→ Records shown
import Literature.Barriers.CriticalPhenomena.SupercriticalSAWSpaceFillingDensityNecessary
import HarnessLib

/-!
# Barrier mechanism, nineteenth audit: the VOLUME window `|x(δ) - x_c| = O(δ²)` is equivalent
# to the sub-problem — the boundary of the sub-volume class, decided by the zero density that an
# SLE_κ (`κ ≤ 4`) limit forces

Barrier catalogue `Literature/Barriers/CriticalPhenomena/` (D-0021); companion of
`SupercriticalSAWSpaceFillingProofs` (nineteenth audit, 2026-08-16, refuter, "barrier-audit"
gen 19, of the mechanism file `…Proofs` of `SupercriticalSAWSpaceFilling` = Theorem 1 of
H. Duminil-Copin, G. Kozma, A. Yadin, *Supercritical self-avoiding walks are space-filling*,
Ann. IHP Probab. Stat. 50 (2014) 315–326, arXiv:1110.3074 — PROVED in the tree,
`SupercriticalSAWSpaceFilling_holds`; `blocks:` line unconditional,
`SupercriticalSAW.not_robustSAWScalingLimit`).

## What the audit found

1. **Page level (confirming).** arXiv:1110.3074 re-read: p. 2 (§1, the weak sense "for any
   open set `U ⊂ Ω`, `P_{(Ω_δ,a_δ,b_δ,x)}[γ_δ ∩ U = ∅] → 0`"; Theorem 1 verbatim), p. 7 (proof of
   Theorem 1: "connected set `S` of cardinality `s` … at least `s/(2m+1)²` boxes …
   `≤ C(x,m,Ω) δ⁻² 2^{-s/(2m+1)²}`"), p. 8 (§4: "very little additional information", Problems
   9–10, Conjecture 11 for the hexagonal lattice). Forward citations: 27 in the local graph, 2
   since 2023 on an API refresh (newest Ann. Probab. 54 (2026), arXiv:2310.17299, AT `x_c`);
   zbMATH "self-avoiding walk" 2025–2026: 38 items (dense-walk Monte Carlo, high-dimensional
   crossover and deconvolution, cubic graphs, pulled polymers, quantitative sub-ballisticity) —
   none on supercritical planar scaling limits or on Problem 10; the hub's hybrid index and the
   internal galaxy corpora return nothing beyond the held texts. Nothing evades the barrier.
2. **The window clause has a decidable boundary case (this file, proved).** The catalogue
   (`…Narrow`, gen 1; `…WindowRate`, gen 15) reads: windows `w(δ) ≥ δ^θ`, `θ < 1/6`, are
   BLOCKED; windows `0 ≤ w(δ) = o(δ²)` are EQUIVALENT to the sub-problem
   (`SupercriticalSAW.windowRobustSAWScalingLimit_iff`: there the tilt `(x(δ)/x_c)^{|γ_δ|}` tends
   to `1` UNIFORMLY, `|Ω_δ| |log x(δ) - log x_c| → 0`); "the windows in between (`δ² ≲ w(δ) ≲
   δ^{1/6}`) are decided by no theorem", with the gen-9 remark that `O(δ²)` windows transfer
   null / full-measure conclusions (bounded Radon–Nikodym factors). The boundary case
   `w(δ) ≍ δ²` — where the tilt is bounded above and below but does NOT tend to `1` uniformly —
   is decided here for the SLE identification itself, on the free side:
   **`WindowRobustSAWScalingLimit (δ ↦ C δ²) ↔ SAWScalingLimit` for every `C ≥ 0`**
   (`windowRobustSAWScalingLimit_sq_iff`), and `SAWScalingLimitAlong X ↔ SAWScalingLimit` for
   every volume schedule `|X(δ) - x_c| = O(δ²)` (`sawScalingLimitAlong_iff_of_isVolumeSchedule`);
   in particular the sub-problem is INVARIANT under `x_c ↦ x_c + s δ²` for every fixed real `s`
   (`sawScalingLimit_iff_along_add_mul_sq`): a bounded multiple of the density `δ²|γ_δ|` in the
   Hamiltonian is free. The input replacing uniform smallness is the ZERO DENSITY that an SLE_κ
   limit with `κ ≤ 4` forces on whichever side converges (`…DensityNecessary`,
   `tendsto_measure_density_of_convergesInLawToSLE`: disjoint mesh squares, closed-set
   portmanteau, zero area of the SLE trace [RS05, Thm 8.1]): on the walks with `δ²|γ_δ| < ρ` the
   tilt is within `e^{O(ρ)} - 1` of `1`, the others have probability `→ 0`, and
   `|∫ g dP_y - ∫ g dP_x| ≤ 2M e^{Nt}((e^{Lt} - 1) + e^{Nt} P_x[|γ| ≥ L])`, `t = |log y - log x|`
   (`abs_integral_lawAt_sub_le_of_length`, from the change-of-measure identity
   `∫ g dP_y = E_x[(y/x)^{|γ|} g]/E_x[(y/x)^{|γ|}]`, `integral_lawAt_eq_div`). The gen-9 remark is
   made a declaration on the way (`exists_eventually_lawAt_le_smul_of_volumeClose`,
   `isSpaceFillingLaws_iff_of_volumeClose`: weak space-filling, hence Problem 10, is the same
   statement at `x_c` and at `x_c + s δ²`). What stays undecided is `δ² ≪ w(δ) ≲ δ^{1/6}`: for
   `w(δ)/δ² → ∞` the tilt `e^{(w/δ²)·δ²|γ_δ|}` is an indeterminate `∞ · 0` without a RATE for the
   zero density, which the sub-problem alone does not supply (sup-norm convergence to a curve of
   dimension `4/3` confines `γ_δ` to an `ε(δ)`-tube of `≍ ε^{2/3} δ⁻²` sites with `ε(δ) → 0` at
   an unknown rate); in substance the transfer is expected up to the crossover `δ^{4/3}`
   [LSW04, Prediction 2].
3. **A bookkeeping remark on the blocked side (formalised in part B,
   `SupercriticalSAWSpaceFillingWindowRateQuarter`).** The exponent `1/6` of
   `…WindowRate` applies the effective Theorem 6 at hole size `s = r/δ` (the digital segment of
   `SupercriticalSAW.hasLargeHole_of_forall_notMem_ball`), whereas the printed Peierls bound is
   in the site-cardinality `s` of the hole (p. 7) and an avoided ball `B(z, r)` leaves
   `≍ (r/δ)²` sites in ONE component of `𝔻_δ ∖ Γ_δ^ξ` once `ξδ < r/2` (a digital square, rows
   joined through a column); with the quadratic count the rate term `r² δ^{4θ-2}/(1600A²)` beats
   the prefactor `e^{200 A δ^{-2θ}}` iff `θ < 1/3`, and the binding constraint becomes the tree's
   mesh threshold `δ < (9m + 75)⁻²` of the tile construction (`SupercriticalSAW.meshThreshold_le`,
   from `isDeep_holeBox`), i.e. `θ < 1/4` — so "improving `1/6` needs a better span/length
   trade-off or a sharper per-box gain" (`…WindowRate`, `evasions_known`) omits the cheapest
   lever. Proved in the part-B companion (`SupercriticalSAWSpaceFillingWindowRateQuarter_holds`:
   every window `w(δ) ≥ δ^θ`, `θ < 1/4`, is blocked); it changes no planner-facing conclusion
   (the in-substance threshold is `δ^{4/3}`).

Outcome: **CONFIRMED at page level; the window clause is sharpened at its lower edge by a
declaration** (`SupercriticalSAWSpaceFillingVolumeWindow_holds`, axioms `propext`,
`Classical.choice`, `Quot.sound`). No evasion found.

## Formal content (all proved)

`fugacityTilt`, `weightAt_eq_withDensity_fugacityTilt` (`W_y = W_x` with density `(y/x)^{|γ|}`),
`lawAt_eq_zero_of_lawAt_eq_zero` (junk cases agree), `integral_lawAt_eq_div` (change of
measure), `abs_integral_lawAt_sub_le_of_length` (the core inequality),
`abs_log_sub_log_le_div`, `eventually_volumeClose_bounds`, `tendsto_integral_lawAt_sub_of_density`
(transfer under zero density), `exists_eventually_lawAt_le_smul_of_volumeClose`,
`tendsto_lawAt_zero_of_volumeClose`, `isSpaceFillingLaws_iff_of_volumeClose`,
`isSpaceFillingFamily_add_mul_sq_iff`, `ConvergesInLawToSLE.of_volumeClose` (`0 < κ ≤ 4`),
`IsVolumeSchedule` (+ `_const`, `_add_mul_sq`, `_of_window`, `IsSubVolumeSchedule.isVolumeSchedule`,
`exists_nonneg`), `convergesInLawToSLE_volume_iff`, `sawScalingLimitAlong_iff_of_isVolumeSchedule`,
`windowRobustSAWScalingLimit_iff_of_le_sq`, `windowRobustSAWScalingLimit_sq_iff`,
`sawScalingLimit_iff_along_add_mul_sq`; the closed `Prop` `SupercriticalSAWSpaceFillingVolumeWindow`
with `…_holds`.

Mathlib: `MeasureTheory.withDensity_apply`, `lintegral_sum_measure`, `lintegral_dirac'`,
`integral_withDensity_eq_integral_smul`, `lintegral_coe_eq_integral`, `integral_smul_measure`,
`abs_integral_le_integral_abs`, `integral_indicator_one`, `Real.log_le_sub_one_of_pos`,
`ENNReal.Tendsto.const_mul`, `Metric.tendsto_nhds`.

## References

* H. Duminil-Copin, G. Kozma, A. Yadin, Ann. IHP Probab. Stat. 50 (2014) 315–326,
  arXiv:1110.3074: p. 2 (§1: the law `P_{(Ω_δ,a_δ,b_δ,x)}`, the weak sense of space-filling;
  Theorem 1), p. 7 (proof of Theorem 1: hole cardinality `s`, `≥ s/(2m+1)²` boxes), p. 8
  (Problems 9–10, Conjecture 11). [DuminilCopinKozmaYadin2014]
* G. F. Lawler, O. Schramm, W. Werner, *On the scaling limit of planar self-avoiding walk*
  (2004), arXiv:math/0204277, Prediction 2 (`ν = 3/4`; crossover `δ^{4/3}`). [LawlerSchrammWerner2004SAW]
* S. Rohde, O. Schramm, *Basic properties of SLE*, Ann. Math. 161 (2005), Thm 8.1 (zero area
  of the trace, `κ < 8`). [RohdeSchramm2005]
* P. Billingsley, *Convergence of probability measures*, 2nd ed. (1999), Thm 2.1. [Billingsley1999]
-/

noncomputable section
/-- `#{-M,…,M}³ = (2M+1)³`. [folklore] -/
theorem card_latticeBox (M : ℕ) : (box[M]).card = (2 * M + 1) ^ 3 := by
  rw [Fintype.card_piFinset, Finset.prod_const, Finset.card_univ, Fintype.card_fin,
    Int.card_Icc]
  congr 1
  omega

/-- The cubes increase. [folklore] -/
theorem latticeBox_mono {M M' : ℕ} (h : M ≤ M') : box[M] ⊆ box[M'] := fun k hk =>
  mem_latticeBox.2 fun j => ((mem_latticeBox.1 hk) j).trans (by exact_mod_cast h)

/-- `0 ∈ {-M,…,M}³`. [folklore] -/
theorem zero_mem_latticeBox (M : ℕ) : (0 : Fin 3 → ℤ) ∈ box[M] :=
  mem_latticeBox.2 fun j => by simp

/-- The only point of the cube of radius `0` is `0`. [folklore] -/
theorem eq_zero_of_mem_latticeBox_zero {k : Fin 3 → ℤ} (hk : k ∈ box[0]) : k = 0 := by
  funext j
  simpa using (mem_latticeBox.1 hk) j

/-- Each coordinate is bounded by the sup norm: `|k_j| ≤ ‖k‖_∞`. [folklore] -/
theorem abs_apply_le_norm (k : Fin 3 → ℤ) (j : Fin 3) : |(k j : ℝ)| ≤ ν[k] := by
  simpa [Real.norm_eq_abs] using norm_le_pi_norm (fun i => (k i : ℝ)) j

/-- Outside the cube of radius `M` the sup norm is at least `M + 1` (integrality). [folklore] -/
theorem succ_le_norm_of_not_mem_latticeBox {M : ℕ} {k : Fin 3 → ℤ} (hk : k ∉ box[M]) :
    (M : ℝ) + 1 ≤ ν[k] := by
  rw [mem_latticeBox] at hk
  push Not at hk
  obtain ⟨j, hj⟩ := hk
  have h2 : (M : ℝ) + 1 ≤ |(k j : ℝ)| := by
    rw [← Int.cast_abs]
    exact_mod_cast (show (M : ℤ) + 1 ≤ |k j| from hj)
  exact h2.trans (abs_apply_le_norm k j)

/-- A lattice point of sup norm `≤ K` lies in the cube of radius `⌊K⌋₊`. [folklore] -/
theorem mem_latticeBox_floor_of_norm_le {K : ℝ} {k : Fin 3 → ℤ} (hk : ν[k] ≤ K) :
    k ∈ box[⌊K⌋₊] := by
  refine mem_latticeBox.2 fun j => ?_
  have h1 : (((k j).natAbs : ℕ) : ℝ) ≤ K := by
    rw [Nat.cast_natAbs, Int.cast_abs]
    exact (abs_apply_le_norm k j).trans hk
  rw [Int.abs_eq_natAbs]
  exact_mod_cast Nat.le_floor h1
---
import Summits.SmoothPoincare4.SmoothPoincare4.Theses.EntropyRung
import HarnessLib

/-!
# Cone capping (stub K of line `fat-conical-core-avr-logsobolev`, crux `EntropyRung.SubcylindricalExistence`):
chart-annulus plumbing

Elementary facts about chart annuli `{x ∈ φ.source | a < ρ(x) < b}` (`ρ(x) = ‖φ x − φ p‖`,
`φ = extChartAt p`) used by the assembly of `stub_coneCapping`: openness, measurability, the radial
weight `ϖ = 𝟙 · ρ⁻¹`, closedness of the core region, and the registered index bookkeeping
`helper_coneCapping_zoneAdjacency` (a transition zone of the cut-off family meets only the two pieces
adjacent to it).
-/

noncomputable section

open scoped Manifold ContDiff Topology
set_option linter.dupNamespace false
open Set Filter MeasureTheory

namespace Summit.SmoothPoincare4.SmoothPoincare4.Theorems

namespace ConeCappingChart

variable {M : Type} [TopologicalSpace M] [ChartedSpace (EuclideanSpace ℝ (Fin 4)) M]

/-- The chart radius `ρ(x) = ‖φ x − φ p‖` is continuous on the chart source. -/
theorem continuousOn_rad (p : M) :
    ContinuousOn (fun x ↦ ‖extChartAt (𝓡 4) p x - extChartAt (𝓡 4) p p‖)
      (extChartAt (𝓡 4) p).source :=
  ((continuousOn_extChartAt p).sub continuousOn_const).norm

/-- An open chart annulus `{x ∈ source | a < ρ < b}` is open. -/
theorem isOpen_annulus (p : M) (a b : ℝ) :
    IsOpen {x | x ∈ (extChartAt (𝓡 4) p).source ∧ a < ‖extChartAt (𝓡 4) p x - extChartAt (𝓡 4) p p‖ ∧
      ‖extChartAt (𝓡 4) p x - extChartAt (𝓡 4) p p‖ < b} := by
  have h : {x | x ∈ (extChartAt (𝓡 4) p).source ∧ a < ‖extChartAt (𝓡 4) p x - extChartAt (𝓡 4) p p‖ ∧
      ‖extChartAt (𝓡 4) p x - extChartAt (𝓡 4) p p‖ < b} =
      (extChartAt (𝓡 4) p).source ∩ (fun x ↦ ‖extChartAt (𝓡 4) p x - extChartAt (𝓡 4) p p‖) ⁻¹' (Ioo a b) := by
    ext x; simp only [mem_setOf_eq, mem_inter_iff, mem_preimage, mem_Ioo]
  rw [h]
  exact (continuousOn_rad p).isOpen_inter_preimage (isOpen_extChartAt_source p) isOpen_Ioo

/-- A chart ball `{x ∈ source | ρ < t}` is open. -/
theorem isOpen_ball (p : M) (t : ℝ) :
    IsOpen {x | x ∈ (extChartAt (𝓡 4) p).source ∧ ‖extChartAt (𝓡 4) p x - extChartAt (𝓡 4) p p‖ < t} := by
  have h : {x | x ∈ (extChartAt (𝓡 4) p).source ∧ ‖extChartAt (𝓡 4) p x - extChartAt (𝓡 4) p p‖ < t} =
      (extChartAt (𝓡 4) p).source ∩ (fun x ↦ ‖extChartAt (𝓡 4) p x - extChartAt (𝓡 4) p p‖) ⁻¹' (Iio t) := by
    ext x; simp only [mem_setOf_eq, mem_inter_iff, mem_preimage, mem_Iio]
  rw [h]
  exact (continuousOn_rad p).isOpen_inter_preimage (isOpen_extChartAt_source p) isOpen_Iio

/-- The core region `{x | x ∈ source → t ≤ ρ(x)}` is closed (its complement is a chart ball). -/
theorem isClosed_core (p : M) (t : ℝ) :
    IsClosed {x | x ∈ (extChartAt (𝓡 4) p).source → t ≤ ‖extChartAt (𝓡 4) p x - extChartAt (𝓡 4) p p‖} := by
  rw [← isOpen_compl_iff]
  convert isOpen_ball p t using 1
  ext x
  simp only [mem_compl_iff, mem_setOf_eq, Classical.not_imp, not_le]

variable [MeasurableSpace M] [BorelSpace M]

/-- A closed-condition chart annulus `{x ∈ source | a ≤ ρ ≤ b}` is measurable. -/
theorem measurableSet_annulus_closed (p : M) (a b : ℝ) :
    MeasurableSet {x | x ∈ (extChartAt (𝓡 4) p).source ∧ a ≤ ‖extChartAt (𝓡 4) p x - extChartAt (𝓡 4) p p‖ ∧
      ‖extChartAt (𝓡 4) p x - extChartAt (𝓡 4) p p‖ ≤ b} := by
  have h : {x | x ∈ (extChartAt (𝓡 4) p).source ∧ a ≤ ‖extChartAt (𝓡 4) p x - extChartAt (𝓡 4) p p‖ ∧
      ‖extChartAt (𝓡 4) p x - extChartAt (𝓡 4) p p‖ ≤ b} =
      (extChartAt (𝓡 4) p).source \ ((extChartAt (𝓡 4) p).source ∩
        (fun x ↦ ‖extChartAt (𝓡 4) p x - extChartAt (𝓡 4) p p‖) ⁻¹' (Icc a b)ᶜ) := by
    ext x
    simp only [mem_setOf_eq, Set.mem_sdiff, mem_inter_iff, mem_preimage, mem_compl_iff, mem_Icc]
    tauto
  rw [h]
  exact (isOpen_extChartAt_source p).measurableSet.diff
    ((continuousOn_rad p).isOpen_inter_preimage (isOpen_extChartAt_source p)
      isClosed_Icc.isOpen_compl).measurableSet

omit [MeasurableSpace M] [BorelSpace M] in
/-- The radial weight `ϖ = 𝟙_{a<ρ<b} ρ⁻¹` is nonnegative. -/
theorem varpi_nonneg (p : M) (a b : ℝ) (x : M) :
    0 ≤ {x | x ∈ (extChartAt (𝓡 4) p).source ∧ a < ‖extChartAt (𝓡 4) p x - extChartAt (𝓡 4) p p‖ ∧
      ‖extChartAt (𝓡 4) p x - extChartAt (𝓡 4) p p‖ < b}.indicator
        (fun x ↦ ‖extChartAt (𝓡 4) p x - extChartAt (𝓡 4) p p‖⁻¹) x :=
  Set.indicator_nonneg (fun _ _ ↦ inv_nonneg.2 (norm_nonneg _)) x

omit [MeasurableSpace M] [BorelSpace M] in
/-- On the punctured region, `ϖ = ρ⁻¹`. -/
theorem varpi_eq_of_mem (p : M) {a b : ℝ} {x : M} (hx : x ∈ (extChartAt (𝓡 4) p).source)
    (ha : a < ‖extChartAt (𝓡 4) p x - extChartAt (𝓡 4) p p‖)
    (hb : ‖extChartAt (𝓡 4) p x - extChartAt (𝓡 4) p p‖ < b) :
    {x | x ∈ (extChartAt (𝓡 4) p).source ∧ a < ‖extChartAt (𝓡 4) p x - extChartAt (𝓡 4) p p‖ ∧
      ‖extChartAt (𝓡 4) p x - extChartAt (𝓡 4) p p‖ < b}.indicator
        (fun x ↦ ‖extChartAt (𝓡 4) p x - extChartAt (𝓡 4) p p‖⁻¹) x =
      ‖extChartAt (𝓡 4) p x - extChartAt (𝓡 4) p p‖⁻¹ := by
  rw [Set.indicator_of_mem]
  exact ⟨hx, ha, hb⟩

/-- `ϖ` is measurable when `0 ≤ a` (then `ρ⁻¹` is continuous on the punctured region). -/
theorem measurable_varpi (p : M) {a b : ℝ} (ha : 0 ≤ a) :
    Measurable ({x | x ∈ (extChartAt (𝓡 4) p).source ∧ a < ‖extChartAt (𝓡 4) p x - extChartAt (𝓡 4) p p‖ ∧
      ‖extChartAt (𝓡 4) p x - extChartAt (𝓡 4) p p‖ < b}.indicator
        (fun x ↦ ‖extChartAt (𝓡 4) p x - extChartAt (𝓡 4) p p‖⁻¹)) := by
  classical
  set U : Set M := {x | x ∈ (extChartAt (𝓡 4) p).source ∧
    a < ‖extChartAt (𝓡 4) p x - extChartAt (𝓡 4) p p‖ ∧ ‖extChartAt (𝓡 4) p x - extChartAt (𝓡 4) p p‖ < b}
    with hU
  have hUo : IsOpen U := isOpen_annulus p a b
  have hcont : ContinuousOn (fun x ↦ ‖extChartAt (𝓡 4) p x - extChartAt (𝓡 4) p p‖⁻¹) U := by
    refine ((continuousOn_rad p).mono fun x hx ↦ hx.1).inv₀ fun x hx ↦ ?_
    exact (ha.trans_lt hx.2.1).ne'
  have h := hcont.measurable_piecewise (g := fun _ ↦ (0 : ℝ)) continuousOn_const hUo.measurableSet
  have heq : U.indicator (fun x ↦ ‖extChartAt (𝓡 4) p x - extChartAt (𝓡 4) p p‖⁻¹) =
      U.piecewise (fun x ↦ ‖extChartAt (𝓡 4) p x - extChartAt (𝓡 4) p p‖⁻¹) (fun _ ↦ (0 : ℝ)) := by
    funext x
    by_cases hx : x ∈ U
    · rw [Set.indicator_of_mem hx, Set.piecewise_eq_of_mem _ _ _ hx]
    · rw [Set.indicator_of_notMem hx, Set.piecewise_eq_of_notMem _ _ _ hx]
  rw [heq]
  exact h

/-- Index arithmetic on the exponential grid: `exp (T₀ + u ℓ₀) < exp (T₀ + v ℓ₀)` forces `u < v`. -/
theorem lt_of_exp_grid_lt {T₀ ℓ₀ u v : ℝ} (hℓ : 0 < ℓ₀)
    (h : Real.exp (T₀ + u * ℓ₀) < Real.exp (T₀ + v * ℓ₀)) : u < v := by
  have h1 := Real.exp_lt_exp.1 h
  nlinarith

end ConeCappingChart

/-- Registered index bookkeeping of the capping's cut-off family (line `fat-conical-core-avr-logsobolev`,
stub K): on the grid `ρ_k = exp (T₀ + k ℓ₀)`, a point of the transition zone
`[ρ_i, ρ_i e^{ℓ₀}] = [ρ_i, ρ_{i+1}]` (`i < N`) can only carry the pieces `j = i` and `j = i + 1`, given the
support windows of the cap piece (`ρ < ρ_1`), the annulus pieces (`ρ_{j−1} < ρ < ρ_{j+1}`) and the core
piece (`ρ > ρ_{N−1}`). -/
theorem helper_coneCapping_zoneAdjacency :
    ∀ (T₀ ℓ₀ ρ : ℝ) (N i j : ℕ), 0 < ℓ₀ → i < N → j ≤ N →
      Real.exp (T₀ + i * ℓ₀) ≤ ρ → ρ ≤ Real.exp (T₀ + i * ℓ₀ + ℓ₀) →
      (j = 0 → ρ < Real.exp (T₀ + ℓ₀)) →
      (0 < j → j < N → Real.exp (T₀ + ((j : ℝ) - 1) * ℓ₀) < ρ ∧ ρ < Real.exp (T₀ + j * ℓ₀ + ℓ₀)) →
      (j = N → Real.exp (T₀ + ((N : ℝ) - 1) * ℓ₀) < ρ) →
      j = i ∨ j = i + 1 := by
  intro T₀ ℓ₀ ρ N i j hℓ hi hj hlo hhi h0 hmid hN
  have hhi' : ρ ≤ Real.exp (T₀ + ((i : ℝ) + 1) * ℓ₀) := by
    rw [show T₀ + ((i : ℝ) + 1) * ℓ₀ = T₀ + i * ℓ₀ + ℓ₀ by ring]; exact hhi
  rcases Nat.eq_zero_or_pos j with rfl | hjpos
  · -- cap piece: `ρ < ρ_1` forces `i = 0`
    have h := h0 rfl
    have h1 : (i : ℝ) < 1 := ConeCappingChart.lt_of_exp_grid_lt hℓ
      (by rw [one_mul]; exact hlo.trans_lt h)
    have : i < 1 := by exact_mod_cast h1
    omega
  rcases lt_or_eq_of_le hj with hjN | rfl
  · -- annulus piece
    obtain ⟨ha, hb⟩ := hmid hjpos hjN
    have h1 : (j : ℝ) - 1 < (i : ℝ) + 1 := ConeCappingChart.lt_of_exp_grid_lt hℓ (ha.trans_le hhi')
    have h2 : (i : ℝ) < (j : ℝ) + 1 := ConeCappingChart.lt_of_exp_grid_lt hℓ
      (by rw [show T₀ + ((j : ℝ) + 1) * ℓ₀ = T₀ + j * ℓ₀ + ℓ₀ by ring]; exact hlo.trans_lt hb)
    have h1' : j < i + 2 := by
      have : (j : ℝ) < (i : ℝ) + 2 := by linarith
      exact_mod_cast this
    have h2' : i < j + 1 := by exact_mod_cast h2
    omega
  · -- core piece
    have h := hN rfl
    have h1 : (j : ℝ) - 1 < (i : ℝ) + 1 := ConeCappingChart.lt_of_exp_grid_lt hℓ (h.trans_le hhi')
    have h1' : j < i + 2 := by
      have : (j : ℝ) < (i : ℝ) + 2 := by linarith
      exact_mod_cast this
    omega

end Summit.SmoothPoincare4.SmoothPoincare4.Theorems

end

→ Assignment
In the listing above, start at the line with "increase. [folklore] -/", go on through the line with "theorem abs_apply_le_norm (k", and copy each of those lines exactly; leave out all the rest.

→ Result for this exercise
/-- The cubes increase. [folklore] -/
theorem latticeBox_mono {M M' : ℕ} (h : M ≤ M') : box[M] ⊆ box[M'] := fun k hk =>
  mem_latticeBox.2 fun j => ((mem_latticeBox.1 hk) j).trans (by exact_mod_cast h)

/-- `0 ∈ {-M,…,M}³`. [folklore] -/
theorem zero_mem_latticeBox (M : ℕ) : (0 : Fin 3 → ℤ) ∈ box[M] :=
  mem_latticeBox.2 fun j => by simp

/-- The only point of the cube of radius `0` is `0`. [folklore] -/
theorem eq_zero_of_mem_latticeBox_zero {k : Fin 3 → ℤ} (hk : k ∈ box[0]) : k = 0 := by
  funext j
  simpa using (mem_latticeBox.1 hk) j

/-- Each coordinate is bounded by the sup norm: `|k_j| ≤ ‖k‖_∞`. [folklore] -/
theorem abs_apply_le_norm (k : Fin 3 → ℤ) (j : Fin 3) : |(k j : ℝ)| ≤ ν[k] := by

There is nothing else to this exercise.